:: Raw data ::

►

import Mathlib
import Summits.Ventures.PercRepro2.OneTypedEdge
import Summits.Ventures.PercRepro2.TypedRow23

/-!
# The weighted one-edge rows (W-ROW-23) and (W-ROW-MIN), and the one-edge induction for (HCOV)
(blind cell PercRepro2, night-3 g20, 2026-08-28; `proofs/NIGHT3-CERT.md` §29)

Along one edge `e` the cubic form is a cubic in `p_e` (`triSum_pin`):

  `Gc(p) = (1 − p_e)³ · Gc(p[e := 0]) + p_e³ · Gc(p[e := 1]) + T₁(p) + T₂(p)`,

`T_k(p) = triSum p {e} (τ[e := k]) K₃` the typed sum with ONE typed edge `e` of type `k` and every
other edge weighted (`T_k = p_e^k (1 − p_e)^{3−k} · N_k(p)`, `N_k` the one-variable Bernstein
coefficient). The two CANDIDATE rows of this file compare these one-typed-edge sums with the
deletion `Gc(p[e := 0])` and the contraction `Gc(p[e := 1])`:

* **(W-ROW-23)** `WRow23`: `p_e² (1 − p_e) · Gc(p[e := 1]) ≤ T₂(p)` (i.e. `N₂ ≥ N₃`);
* **(W-ROW-MIN)** `WRowMin`: `p_e (1 − p_e)² · Gc(p[e := 0]) ≤ T₁(p)` or
  `p_e (1 − p_e)² · Gc(p[e := 1]) ≤ T₁(p)` (i.e. `N₁ ≥ min (N₀, N₃)`).

Both are `def`s (Props), CANDIDATES, NOT claimed proved (census: 0 failures on 8,805 nonzero random
weighted rows, exact rationals, this seat). (W-ROW-23) is implied by the typed row (ROW-23) of
`TypedRow23.lean` on every minor (a nonnegative combination of typed rows); (W-ROW-MIN) is NOT
formally implied by the typed (ROW-MIN) (the disjunction is taken per instance, not per minor).

**`HCov_of_wrows`**: (W-ROW-23) ∧ (W-ROW-MIN) ⟹ (HCOV) for every admissible weight vector — by
induction on the number of fractional edges: with the deletion and the contraction nonnegative, the
two rows make the two middle Bernstein coefficients nonnegative, and the empty instance vanishes
(`K3_diag`). So the crux of record needs only ONE typed edge at a time.

**`wrow23_of_row23`**: the typed row (ROW-23) of `TypedRow23.lean` on every minor implies
(W-ROW-23) — the typed sum with one typed edge expands, by the pinning recursion in the other
edges, into a nonnegative combination of typed rows (`wrow23_aux`: the general statement with a
typed set `F ∋ e`, induction on the fractional edges). Own work; standard axioms.
-/

namespace Summit.Ventures.PercRepro2

open UnionCluster

namespace CovForm

section Defs

variable {V : Type*} {E : Type*} [Fintype E] [DecidableEq E] {R : Type*} [Field R]
  [LinearOrder R] [IsStrictOrderedRing R]

/-- **(W-ROW-23), a CANDIDATE (not claimed proved)**: for every admissible weight vector and every
edge `e`, the typed sum with the single typed edge `e` of type `2` dominates `p_e² (1 − p_e)` times
the cubic form of the contraction `p[e := 1]`. -/
def WRow23 (ends : E → Sym2 V) (o a₁ a₂ a₃ b : V) : Prop :=
  ∀ (p : E → R), IsProbVec p → ∀ (e : E) (τ : E → ℕ),
    p e ^ 2 * (1 - p e) * Gc (Function.update p e 1) ends o a₁ a₂ a₃ b ≤
      triSum p {e} (Function.update τ e 2) (K3 ends o a₁ a₂ a₃ b)

/-- **(W-ROW-MIN), a CANDIDATE (not claimed proved)**: for every admissible weight vector and every
edge `e`, the typed sum with the single typed edge `e` of type `1` dominates `p_e (1 − p_e)²` times
the cubic form of the deletion `p[e := 0]` or `p_e (1 − p_e)²` times the cubic form of the
contraction `p[e := 1]`. -/
def WRowMin (ends : E → Sym2 V) (o a₁ a₂ a₃ b : V) : Prop :=
  ∀ (p : E → R), IsProbVec p → ∀ (e : E) (τ : E → ℕ),
    p e * (1 - p e) ^ 2 * Gc (Function.update p e 0) ends o a₁ a₂ a₃ b ≤
        triSum p {e} (Function.update τ e 1) (K3 ends o a₁ a₂ a₃ b) ∨
      p e * (1 - p e) ^ 2 * Gc (Function.update p e 1) ends o a₁ a₂ a₃ b ≤
        triSum p {e} (Function.update τ e 1) (K3 ends o a₁ a₂ a₃ b)

end Defs

namespace WRows

open OneTyped

section Main

variable {V : Type*} {E : Type*} [Fintype E] [DecidableEq E] {R : Type*} [Field R]
  [LinearOrder R] [IsStrictOrderedRing R]
variable (ends : E → Sym2 V) (o a₁ a₂ a₃ b : V)

/-- With every edge pinned the cubic form vanishes: `Gc(p) = K₃(z, z, z) = 0`. -/
theorem Gc_eq_zero_of_pinned (p : E → R) (hp : ∀ e, p e = 0 ∨ p e = 1) :
    Gc p ends o a₁ a₂ a₃ b = 0 := by
  classical
  rw [hcov_cubic p ends o a₁ a₂ a₃ b (fun _ => 0),
    triSum_pinned_eq p ∅ (fun e _ => hp e) (fun _ => 0), typedCount_empty, K3_diag, mul_zero]

/-- **The one-edge induction step**: if the deletion and the contraction at `e` have nonnegative
cubic forms, (W-ROW-23) and (W-ROW-MIN) at `e` give a nonnegative cubic form. -/
theorem Gc_nonneg_of_minors (h23 : WRow23 (R := R) ends o a₁ a₂ a₃ b)
    (hmin : WRowMin (R := R) ends o a₁ a₂ a₃ b) (p : E → R) (hp : IsProbVec p) (e : E)
    (hdel : 0 ≤ Gc (Function.update p e 0) ends o a₁ a₂ a₃ b)
    (hcon : 0 ≤ Gc (Function.update p e 1) ends o a₁ a₂ a₃ b) :
    0 ≤ Gc p ends o a₁ a₂ a₃ b := by
  rw [hcov_cubic p ends o a₁ a₂ a₃ b (fun _ => 0),
    triSum_pin p (Finset.notMem_empty e) (fun _ => 0) (K3 ends o a₁ a₂ a₃ b),
    Finset.insert_empty, ← hcov_cubic, ← hcov_cubic]
  have hpe := hp.nonneg e
  have hpe' : 0 ≤ 1 - p e := sub_nonneg.mpr (hp.le_one e)
  have h0 : 0 ≤ (1 - p e) ^ 3 * Gc (Function.update p e 0) ends o a₁ a₂ a₃ b :=
    mul_nonneg (pow_nonneg hpe' 3) hdel
  have h3 : 0 ≤ p e ^ 3 * Gc (Function.update p e 1) ends o a₁ a₂ a₃ b :=
    mul_nonneg (pow_nonneg hpe 3) hcon
  have h2 : 0 ≤ triSum p {e} (Function.update (fun _ => 0) e 2) (K3 ends o a₁ a₂ a₃ b) :=
    le_trans (mul_nonneg (mul_nonneg (pow_nonneg hpe 2) hpe') hcon) (h23 p hp e (fun _ => 0))
  have h1 : 0 ≤ triSum p {e} (Function.update (fun _ => 0) e 1) (K3 ends o a₁ a₂ a₃ b) := by
    rcases hmin p hp e (fun _ => 0) with h | h
    · exact le_trans (mul_nonneg (mul_nonneg hpe (pow_nonneg hpe' 2)) hdel) h
    · exact le_trans (mul_nonneg (mul_nonneg hpe (pow_nonneg hpe' 2)) hcon) h
  linarith

/-- **(HCOV) from the weighted one-edge rows**: (W-ROW-23) ∧ (W-ROW-MIN) give `0 ≤ Gc(p)` for every
admissible weight vector, by induction on the number of fractional edges. -/
theorem Gc_nonneg_of_wrows (h23 : WRow23 (R := R) ends o a₁ a₂ a₃ b)
    (hmin : WRowMin (R := R) ends o a₁ a₂ a₃ b) (p : E → R) (hp : IsProbVec p) :
    0 ≤ Gc p ends o a₁ a₂ a₃ b := by
  classical
  generalize hn : (triFracFree p ∅).card = n
  induction n using Nat.strong_induction_on generalizing p with
  | _ n ih =>
    by_cases h0 : triFracFree p ∅ = ∅
    · have hpin : ∀ e, p e = 0 ∨ p e = 1 := by
        intro e
        by_contra hc
        rw [not_or] at hc
        have : e ∈ triFracFree p ∅ :=
          mem_triFracFree.mpr ⟨Finset.notMem_empty e, hc.1, hc.2⟩
        rw [h0] at this
        exact absurd this (Finset.notMem_empty e)
      rw [Gc_eq_zero_of_pinned ends o a₁ a₂ a₃ b p hpin]
    · obtain ⟨e, he⟩ := Finset.nonempty_iff_ne_empty.mpr h0
      have hlt : ((triFracFree p ∅).erase e).card < n := by
        rw [← hn]
        exact Finset.card_erase_lt_of_mem he
      have hc0 : (triFracFree (Function.update p e 0) ∅).card =
          ((triFracFree p ∅).erase e).card := by
        rw [triFracFree_update p ∅ e 0 (Or.inl rfl)]
      have hc1 : (triFracFree (Function.update p e 1) ∅).card =
          ((triFracFree p ∅).erase e).card := by
        rw [triFracFree_update p ∅ e 1 (Or.inr rfl)]
      exact Gc_nonneg_of_minors ends o a₁ a₂ a₃ b h23 hmin p hp e
        (ih _ hlt _ (hp.update e le_rfl zero_le_one) hc0)
        (ih _ hlt _ (hp.update e zero_le_one le_rfl) hc1)

/-- **(HCOV) from (W-ROW-23) and (W-ROW-MIN)** for every admissible weight vector: the crux of
record needs one typed edge at a time. -/
theorem HCov_of_wrows (h23 : WRow23 (R := R) ends o a₁ a₂ a₃ b)
    (hmin : WRowMin (R := R) ends o a₁ a₂ a₃ b) (p : E → R) (hp : IsProbVec p) :
    HCov p ends o a₁ a₂ a₃ b :=
  Gc_nonneg_of_wrows ends o a₁ a₂ a₃ b h23 hmin p hp

end Main

end WRows

namespace WRows

section OfTyped

variable {V : Type*} {E : Type*} [Fintype E] [DecidableEq E] {R : Type*} [Field R]
  [LinearOrder R] [IsStrictOrderedRing R]
variable (ends : E → Sym2 V) (o a₁ a₂ a₃ b : V)

omit [Fintype E] [IsStrictOrderedRing R] in
/-- The pinned configuration of `p[e := 1]` is the pinned configuration of `p` with `e` open. -/
lemma pinnedConfig_update_one' (p : E → R) (e : E) :
    pinnedConfig (Function.update p e 1) = Function.update (pinnedConfig p) e true := by
  funext f
  by_cases hf : f = e
  · subst hf
    simp [pinnedConfig]
  · simp [pinnedConfig, Function.update_of_ne hf]

/-- **(W-ROW-23) with a typed set, from (ROW-23)**: for `e ∈ F` of type `2` (types in `{1, 2}` on
`F`) and every admissible weight vector, `p_e² (1 − p_e)` times the typed sum of the contraction
`(p[e := 1], F ∖ e)` is at most the typed sum of `(p, F)`. Induction on the fractional edges off
`F`; at the pinned end this is the typed row on the minor. -/
theorem wrow23_aux (h23 : Row23 (R := R) ends o a₁ a₂ a₃ b) (p : E → R) (hp : IsProbVec p)
    (F : Finset E) (τ : E → ℕ) (e : E) (he : e ∈ F) (hτe : τ e = 2)
    (hτ : ∀ f ∈ F, τ f = 1 ∨ τ f = 2) :
    p e ^ 2 * (1 - p e) * triSum (Function.update p e 1) (F.erase e) τ (K3 ends o a₁ a₂ a₃ b) ≤
      triSum p F τ (K3 ends o a₁ a₂ a₃ b) := by
  classical
  generalize hn : (triFracFree p F).card = n
  induction n using Nat.strong_induction_on generalizing p F τ with
  | _ n ih =>
    by_cases h0 : triFracFree p F = ∅
    · -- every edge off `F` is pinned: the typed row on the minor `(F, pinnedConfig p)`
      have hpin : ∀ f, f ∉ F → p f = 0 ∨ p f = 1 := by
        intro f hf
        by_contra hc
        rw [not_or] at hc
        have : f ∈ triFracFree p F := mem_triFracFree.mpr ⟨hf, hc.1, hc.2⟩
        rw [h0] at this
        exact absurd this (Finset.notMem_empty f)
      have hpin' : ∀ f, f ∉ F.erase e → Function.update p e 1 f = 0 ∨
          Function.update p e 1 f = 1 := by
        intro f hf
        by_cases hfe : f = e
        · subst hfe; simp
        · rw [Function.update_of_ne hfe]
          exact hpin f (fun h => hf (Finset.mem_erase.mpr ⟨hfe, h⟩))
      rw [triSum_pinned_eq p F hpin τ, triSum_pinned_eq _ (F.erase e) hpin' τ,
        pinnedConfig_update_one']
      have hprod : (∏ f ∈ F.erase e, Function.update p e 1 f ^ τ f *
          (1 - Function.update p e 1 f) ^ (3 - τ f)) =
          ∏ f ∈ F.erase e, p f ^ τ f * (1 - p f) ^ (3 - τ f) :=
        Finset.prod_congr rfl fun f hf => by
          rw [Function.update_of_ne (Finset.ne_of_mem_erase hf)]
      rw [hprod, ← Finset.mul_prod_erase F _ he, hτe]
      have hrow := h23 F (pinnedConfig p) τ e he hτe hτ
      rw [Row23Red.typedCount_update_three F e he] at hrow
      have hnn : 0 ≤ p e ^ 2 * (1 - p e) ^ (3 - 2) *
          ∏ f ∈ F.erase e, p f ^ τ f * (1 - p f) ^ (3 - τ f) :=
        mul_nonneg (mul_nonneg (pow_nonneg (hp.nonneg e) 2)
          (pow_nonneg (sub_nonneg.mpr (hp.le_one e)) _))
          (prod_typed_factors_nonneg p (fun f => ⟨hp.nonneg f, hp.le_one f⟩) _ τ)
      have := mul_le_mul_of_nonneg_left hrow hnn
      calc p e ^ 2 * (1 - p e) * ((∏ f ∈ F.erase e, p f ^ τ f * (1 - p f) ^ (3 - τ f)) *
              typedCount (F.erase e) (Function.update (pinnedConfig p) e true) τ
                (K3 ends o a₁ a₂ a₃ b))
          = p e ^ 2 * (1 - p e) ^ (3 - 2) * (∏ f ∈ F.erase e, p f ^ τ f * (1 - p f) ^ (3 - τ f)) *
              typedCount (F.erase e) (Function.update (pinnedConfig p) e true) τ
                (K3 ends o a₁ a₂ a₃ b) := by ring
        _ ≤ p e ^ 2 * (1 - p e) ^ (3 - 2) * (∏ f ∈ F.erase e, p f ^ τ f * (1 - p f) ^ (3 - τ f)) *
              typedCount F (pinnedConfig p) τ (K3 ends o a₁ a₂ a₃ b) := this
        _ = _ := by ring
    · -- split at a fractional edge `f ∉ F` on both sides and apply the induction hypothesis
      obtain ⟨f, hf⟩ := Finset.nonempty_iff_ne_empty.mpr h0
      obtain ⟨hfF, hf0, hf1⟩ := mem_triFracFree.mp hf
      have hfe : f ≠ e := fun h => hfF (h ▸ he)
      have hef : e ≠ f := fun h => hfe h.symm
      have hlt : ((triFracFree p F).erase f).card < n := by
        rw [← hn]
        exact Finset.card_erase_lt_of_mem hf
      have hfF' : f ∉ F.erase e := fun h => hfF (Finset.mem_of_mem_erase h)
      rw [triSum_pin p hfF τ, triSum_pin _ hfF' τ, Function.update_of_ne hfe,
        Function.update_comm hef, Function.update_comm hef, ← Finset.erase_insert_of_ne hfe]
      -- the four pieces
      have hτ1 : ∀ g ∈ insert f F, Function.update τ f 1 g = 1 ∨ Function.update τ f 1 g = 2 := by
        intro g hg
        by_cases h : g = f
        · subst h; simp
        · rw [Function.update_of_ne h]
          exact hτ g (Finset.mem_of_mem_insert_of_ne hg h)
      have hτ2 : ∀ g ∈ insert f F, Function.update τ f 2 g = 1 ∨ Function.update τ f 2 g = 2 := by
        intro g hg
        by_cases h : g = f
        · subst h; simp
        · rw [Function.update_of_ne h]
          exact hτ g (Finset.mem_of_mem_insert_of_ne hg h)
      have hc0 : (triFracFree (Function.update p f 0) F).card = ((triFracFree p F).erase f).card := by
        rw [triFracFree_update p F f 0 (Or.inl rfl)]
      have hc1 : (triFracFree (Function.update p f 1) F).card = ((triFracFree p F).erase f).card := by
        rw [triFracFree_update p F f 1 (Or.inr rfl)]
      have hc2 : (triFracFree p (insert f F)).card = ((triFracFree p F).erase f).card := by
        rw [triFracFree_insert]
      have heF : e ∈ insert f F := Finset.mem_insert_of_mem he
      have hA := ih _ hlt (Function.update p f 0) (hp.update f le_rfl zero_le_one) F τ he hτe hτ hc0
      have hB := ih _ hlt (Function.update p f 1) (hp.update f zero_le_one le_rfl) F τ he hτe hτ hc1
      have hC := ih _ hlt p hp (insert f F) (Function.update τ f 1) heF
        (by rw [Function.update_of_ne hef]; exact hτe) hτ1 hc2
      have hD := ih _ hlt p hp (insert f F) (Function.update τ f 2) heF
        (by rw [Function.update_of_ne hef]; exact hτe) hτ2 hc2
      rw [Function.update_of_ne hef] at hA hB
      have hq0 : 0 ≤ (1 - p f) ^ 3 := pow_nonneg (sub_nonneg.mpr (hp.le_one f)) 3
      have hq1 : 0 ≤ p f ^ 3 := pow_nonneg (hp.nonneg f) 3
      have hA' := mul_le_mul_of_nonneg_left hA hq0
      have hB' := mul_le_mul_of_nonneg_left hB hq1
      linarith

/-- **(ROW-23) implies (W-ROW-23)**: the typed row on every minor gives the weighted one-edge row. -/
theorem wrow23_of_row23 (h23 : Row23 (R := R) ends o a₁ a₂ a₃ b) :
    WRow23 (R := R) ends o a₁ a₂ a₃ b := by
  intro p hp e τ
  have h := wrow23_aux ends o a₁ a₂ a₃ b h23 p hp {e} (Function.update τ e 2) e
    (Finset.mem_singleton_self e) (Function.update_self _ _ _)
    (fun f hf => by rw [Finset.mem_singleton.mp hf, Function.update_self]; exact Or.inr rfl)
  rw [Finset.erase_singleton, ← hcov_cubic] at h
  exact h

end OfTyped

end WRows

end CovForm

end Summit.Ventures.PercRepro2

◄

:: Work task ::
The answer must consist of every line from the data that holds the string "dominates".

:: Task solution ::
edge `e`, the typed sum with the single typed edge `e` of type `2` dominates `p_e² (1 − p_e)` times
edge `e`, the typed sum with the single typed edge `e` of type `1` dominates `p_e (1 − p_e)²` times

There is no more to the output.